==== Supplied entries

set_option maxHeartbeats 400000 in
/-- **THE COMB TOWER ROWS AT A PRINTED-REGULAR BACKGROUND, PER LEVEL `j ≤ k = K − n`** (lit-balaban ✓ `B8Prop7AdmittedFamily` at the letters of ✓ `frameTw_I_smul_mem_specialUnitaryGroup_of_nMax19_lt`:
`U₀♯ = (W♭)♯`, `B♯ = (iX)♯`, `Lᵏb = ε₀∕6`, `α₀ = 2ε₀`, `αP = 3ε₀`): the averaged backgrounds `Ū₀ʲ♯`, the double-bar tower `U̿₁ʲ` and the frames `v_j` are unitary; `‖v_j(z) − 1‖, ‖v_j(z)⁻¹ − 1‖ ≤ 32ε₀`
((163)); and the single-bar comb tower is within `65ε₀` of `1`: `‖Ũ₁ʲ(b) − 1‖ ≤ 65ε₀` (`130dLʲb`).
[cite: Balaban1985Averaging, (159)-(163) p.42, (52)-(53) p.26; Balaban1985RegularSpaces, Prop. 7 (1.139)-(1.141) p.100; Balaban1985Variational, (19) p.281] -/
theorem comb_level_rows_of_regPr {ε₀ : ℝ} (hε₀ : 0 < ε₀) (hε : 10 ^ 7 * (F.L : ℝ) ^ 3 * ε₀ ≤ 1)
    (W : GaugeField (F.P K) 0 (Matrix.specialUnitaryGroup (Fin 2) ℂ)) (hreg : RegPr F n K ε₀ W)
    (X : PBond (F.P K) 0 → Matrix (Fin 2) (Fin 2) ℂ) (hX : ∀ b, (X b).IsHermitian ∧ (X b).trace = 0) (hX6 : nMax19 F n K W X < ε₀ / 6) :
    ∀ j ≤ K - n,
      (∀ (z : LSite (F.P K).d) (κ : Fin (F.P K).d),
          letI : CStarAlgebra (Matrix (Fin 2) (Fin 2) ℂ) := B10Eq29TubeLine.cstarAlgebraMatrix 2
          avgIter (F.P K).L (pull (bgUnits F K W) (basePt F n K)) j z κ ∈ unitaryUnits (Matrix (Fin 2) (Fin 2) ℂ)) ∧
      (∀ (z : LSite (F.P K).d) (κ : Fin (F.P K).d),
          letI : CStarAlgebra (Matrix (Fin 2) (Fin 2) ℂ) := B10Eq29TubeLine.cstarAlgebraMatrix 2
          dbavgCovIter (F.P K).L (pull (bgUnits F K W) (basePt F n K)) (expCfg fun z κ => Complex.I • X ⟨transl (basePt F n K) z, κ⟩) j z κ
            ∈ unitaryUnits (Matrix (Fin 2) (Fin 2) ℂ)) ∧
      (∀ z : LSite (F.P K).d,
          letI : CStarAlgebra (Matrix (Fin 2) (Fin 2) ℂ) := B10Eq29TubeLine.cstarAlgebraMatrix 2
          vcov (F.P K).L (pull (bgUnits F K W) (basePt F n K)) (expCfg fun z κ => Complex.I • X ⟨transl (basePt F n K) z, κ⟩) j z ∈ unitaryUnits (Matrix (Fin 2) (Fin 2) ℂ)) ∧
      (∀ z : LSite (F.P K).d,
          ‖((vcov (F.P K).L (pull (bgUnits F K W) (basePt F n K)) (expCfg fun z κ => Complex.I • X ⟨transl (basePt F n K) z, κ⟩) j z : (Matrix (Fin 2) (Fin 2) ℂ)ˣ) :
              Matrix (Fin 2) (Fin 2) ℂ) - 1‖ ≤ 32 * ε₀ ∧
            ‖(((vcov (F.P K).L (pull (bgUnits F K W) (basePt F n K)) (expCfg fun z κ => Complex.I • X ⟨transl (basePt F n K) z, κ⟩) j z)⁻¹ : (Matrix (Fin 2) (Fin 2) ℂ)ˣ) :
              Matrix (Fin 2) (Fin 2) ℂ) - 1‖ ≤ 32 * ε₀) ∧
      (∀ (z : LSite (F.P K).d) (κ : Fin (F.P K).d),
          ‖((tildIter (F.P K).L (pull (bgUnits F K W) (basePt F n K)) (expCfg fun z κ => Complex.I • X ⟨transl (basePt F n K) z, κ⟩) j z κ : (Matrix (Fin 2) (Fin 2) ℂ)ˣ) :
              Matrix (Fin 2) (Fin 2) ℂ) - 1‖ ≤ 65 * ε₀) ∧
      (∀ (z : LSite (F.P K).d) (κ : Fin (F.P K).d),
          letI : CStarAlgebra (Matrix (Fin 2) (Fin 2) ℂ) := B10Eq29TubeLine.cstarAlgebraMatrix 2
          tildIter (F.P K).L (pull (bgUnits F K W) (basePt F n K)) (expCfg fun z κ => Complex.I • X ⟨transl (basePt F n K) z, κ⟩) j z κ ∈ unitaryUnits (Matrix (Fin 2) (Fin 2) ℂ)) := by
  letI : CStarAlgebra (Matrix (Fin 2) (Fin 2) ℂ) := B10Eq29TubeLine.cstarAlgebraMatrix 2
  have hL2 : 2 ≤ (F.P K).L := (F.P K).hL.2
  have hd3 : (F.P K).d = 3 := T3Family.P_d F K
  have hd3r : ((F.P K).d : ℝ) = 3 := by exact_mod_cast hd3
  have hd1 : 1 ≤ (F.P K).d := by rw [hd3]; norm_num
  have hη : 0 < eta F n K := eta_pos F n K
  have hLη : ((F.P K).L : ℝ) ^ (K - n) * eta F n K = 1 := pow_mul_eta F n K
  set x₀ := basePt F n K with hx₀
  set B : LSite (F.P K).d → Fin (F.P K).d → Matrix (Fin 2) (Fin 2) ℂ := fun z κ => Complex.I • X ⟨transl x₀ z, κ⟩ with hB
  set b : ℝ := ε₀ / 6 * eta F n K with hb
  have hb0 : 0 ≤ b := by positivity
  have hLb : ((F.P K).L : ℝ) ^ (K - n) * b = ε₀ / 6 := by rw [hb, mul_left_comm, hLη, mul_one]
  obtain ⟨h19, -, -, -⟩ := nMax19_lt_iff.1 hX6
  have hBb : ∀ z κ, ‖B z κ‖ ≤ b := fun z κ => by
    rw [hB]; dsimp only
    rw [norm_smul, Complex.norm_I, one_mul]
    exact (h19 _).le
  -- unitarity of the data
  have hU₀s : ∀ z κ, pull (bgUnits F K W) x₀ z κ ∈ specialUnitaryUnits (Fin 2) := fun z κ => by
    rw [bgUnits_eq]; exact pull_toUField_mem W _ z κ
  have hU₀ : ∀ z κ, pull (bgUnits F K W) x₀ z κ ∈ unitaryUnits (Matrix (Fin 2) (Fin 2) ℂ) := fun z κ => specialUnitaryUnits_le_unitaryUnits (hU₀s z κ)
  have hBu : ∀ z κ, expCfg B z κ ∈ unitaryUnits (Matrix (Fin 2) (Fin 2) ℂ) := fun z κ => by
    refine specialUnitaryUnits_le_unitaryUnits ?_
    rw [mem_specialUnitaryUnits]
    show ((expUnit (Complex.I • X ⟨transl x₀ z, κ⟩) : (Matrix (Fin 2) (Fin 2) ℂ)ˣ) : Matrix (Fin 2) (Fin 2) ℂ) ∈ Matrix.specialUnitaryGroup (Fin 2) ℂ
    exact coe_expUnit_I_smul_mem_specialUnitaryGroup (hX _).1 (hX _).2
  -- windows
  obtain ⟨hα3, hα4, -, hαP3, hαP2⟩ := windows_of_ten7 F (K := K) hε₀.le hε
  obtain ⟨hsmall, hc₃, hsm⟩ := tower_windows_of_ten7 F (K := K) hε₀.le hε
  rw [← hLb] at hsmall hc₃ hsm
  -- (1.139) and (1.141) on the based pullbacks
  have h52 : pdev (pull (bgUnits F K W) x₀) < 2 * ε₀ * ((((F.P K).L : ℝ) ^ (K - n))⁻¹) ^ 2 := by
    rw [bgUnits_eq]; exact pdev_pull_lt (P := F.P K) hε₀ (inAk_pull_of_regPr F (n := n) (K := K) hε₀.le hreg) x₀
  have hP : pdev (expCfg B * pull (bgUnits F K W) x₀) < 3 * ε₀ * ((((F.P K).L : ℝ) ^ (K - n))⁻¹) ^ 2 := by
    have hU₁ : ∀ b' : PBond (F.P K) 0, ((expHermField X b' : Matrix.specialUnitaryGroup (Fin 2) ℂ) : Matrix (Fin 2) (Fin 2) ℂ) = exp (Complex.I • X b') :=
      fun b' => by rw [expHermField_apply, coe_expHerm (hX b')]
    have hL1 : (1 : ℝ) ≤ (F.L : ℝ) ^ 3 := one_le_pow₀ (by exact_mod_cast F.hL.2.le)
    have hε8 : 2 * ε₀ ≤ 1 / 8 := by nlinarith
    have he20 : ε₀ / 6 ≤ 1 / 20 := by nlinarith
    have hle := pdev_pull_emb15_le_of_regPr_of_nMax19 F hε₀ (by positivity : (0 : ℝ) ≤ ε₀ / 6) hε8 he20 W (expHermField X) hreg X
      (fun b' => (hX b').1) hU₁ hX6
    rw [pull_emb15, pull_eq_expCfg_of_exp F (expHermField X) X hU₁ x₀, ← bgUnits_eq] at hle
    have hpos : 0 < ε₀ * ((((F.P K).L : ℝ) ^ (K - n))⁻¹) ^ 2 := by
      have : 0 < (((F.P K).L : ℝ) ^ (K - n))⁻¹ := inv_pos.2 (pow_pos (by exact_mod_cast (F.P K).L_pos) _)
      positivity
    exact lt_of_le_of_lt hle (by nlinarith)
  have hα : (0 : ℝ) < 2 * ε₀ := by positivity
  have hαP : (0 : ℝ) < 3 * ε₀ := by positivity
  -- level arithmetic: `64·3·Lʲb ≤ 32ε₀`, `130·3·Lʲb ≤ 65ε₀` for `j ≤ k`
  have hLjb : ∀ j ≤ K - n, ((F.P K).L : ℝ) ^ j * b ≤ ε₀ / 6 := by
    intro j hj
    rw [← hLb]
    exact mul_le_mul_of_nonneg_right (pow_le_pow_right₀ (by exact_mod_cast (F.P K).L_pos) hj) hb0
  intro j hj
  obtain ⟨hWu, hvu⟩ := dbavgCovIter_vcov_mem_unitaryUnits hd1 hL2 hU₀ hBu hα hα3 hα4 h52 hb0 hBb hsmall hc₃ hsm hαP hαP3 hαP2 hP j hj
  refine ⟨fun z κ => avgIter_mem_unitaryUnits hL2 hU₀ hα hα3 hα4 h52 j hj z κ, hWu, hvu, fun z => ?_, fun z κ => ?_, fun z κ => ?_⟩
  · obtain ⟨h1, h2⟩ := norm_vcov_sub_one_le hL2 hU₀ hα hα3 hα4 h52 hb0 hBb hsmall hc₃ hsm hj z
    have hx := hLjb j hj
    rw [hd3r] at h1 h2
    exact ⟨h1.trans (by nlinarith), h2.trans (by nlinarith)⟩
  · have h1 := norm_tildIter_sub_one_le hd1 hL2 hU₀ hBu hα hα3 hα4 h52 hb0 hBb hsmall hc₃ hsm hαP hαP3 hαP2 hP hj z κ
    have hx := hLjb j hj
    rw [hd3r] at h1
    exact h1.trans (by nlinarith)
  · rw [B7Eq92Concrete.tildIter_apply]
    exact (unitaryUnits _).mul_mem (B8Prop7AdmittedFamily.avgIter_mul_mem_unitaryUnits hL2 hU₀ hBu hαP hαP3 hαP2 hP j hj z κ)
      ((unitaryUnits _).inv_mem (avgIter_mem_unitaryUnits hL2 hU₀ hα hα3 hα4 h52 j hj z κ))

========

All that belongs in your answer is the stretch of entries above from the line with "obtain ⟨h19, -, -, -⟩" through the line with "rw [bgUnits_eq]; exact pull_toUField_mem", printed exactly.

### [Expected answer]
  obtain ⟨h19, -, -, -⟩ := nMax19_lt_iff.1 hX6
  have hBb : ∀ z κ, ‖B z κ‖ ≤ b := fun z κ => by
    rw [hB]; dsimp only
    rw [norm_smul, Complex.norm_I, one_mul]
    exact (h19 _).le
  -- unitarity of the data
  have hU₀s : ∀ z κ, pull (bgUnits F K W) x₀ z κ ∈ specialUnitaryUnits (Fin 2) := fun z κ => by
    rw [bgUnits_eq]; exact pull_toUField_mem W _ z κ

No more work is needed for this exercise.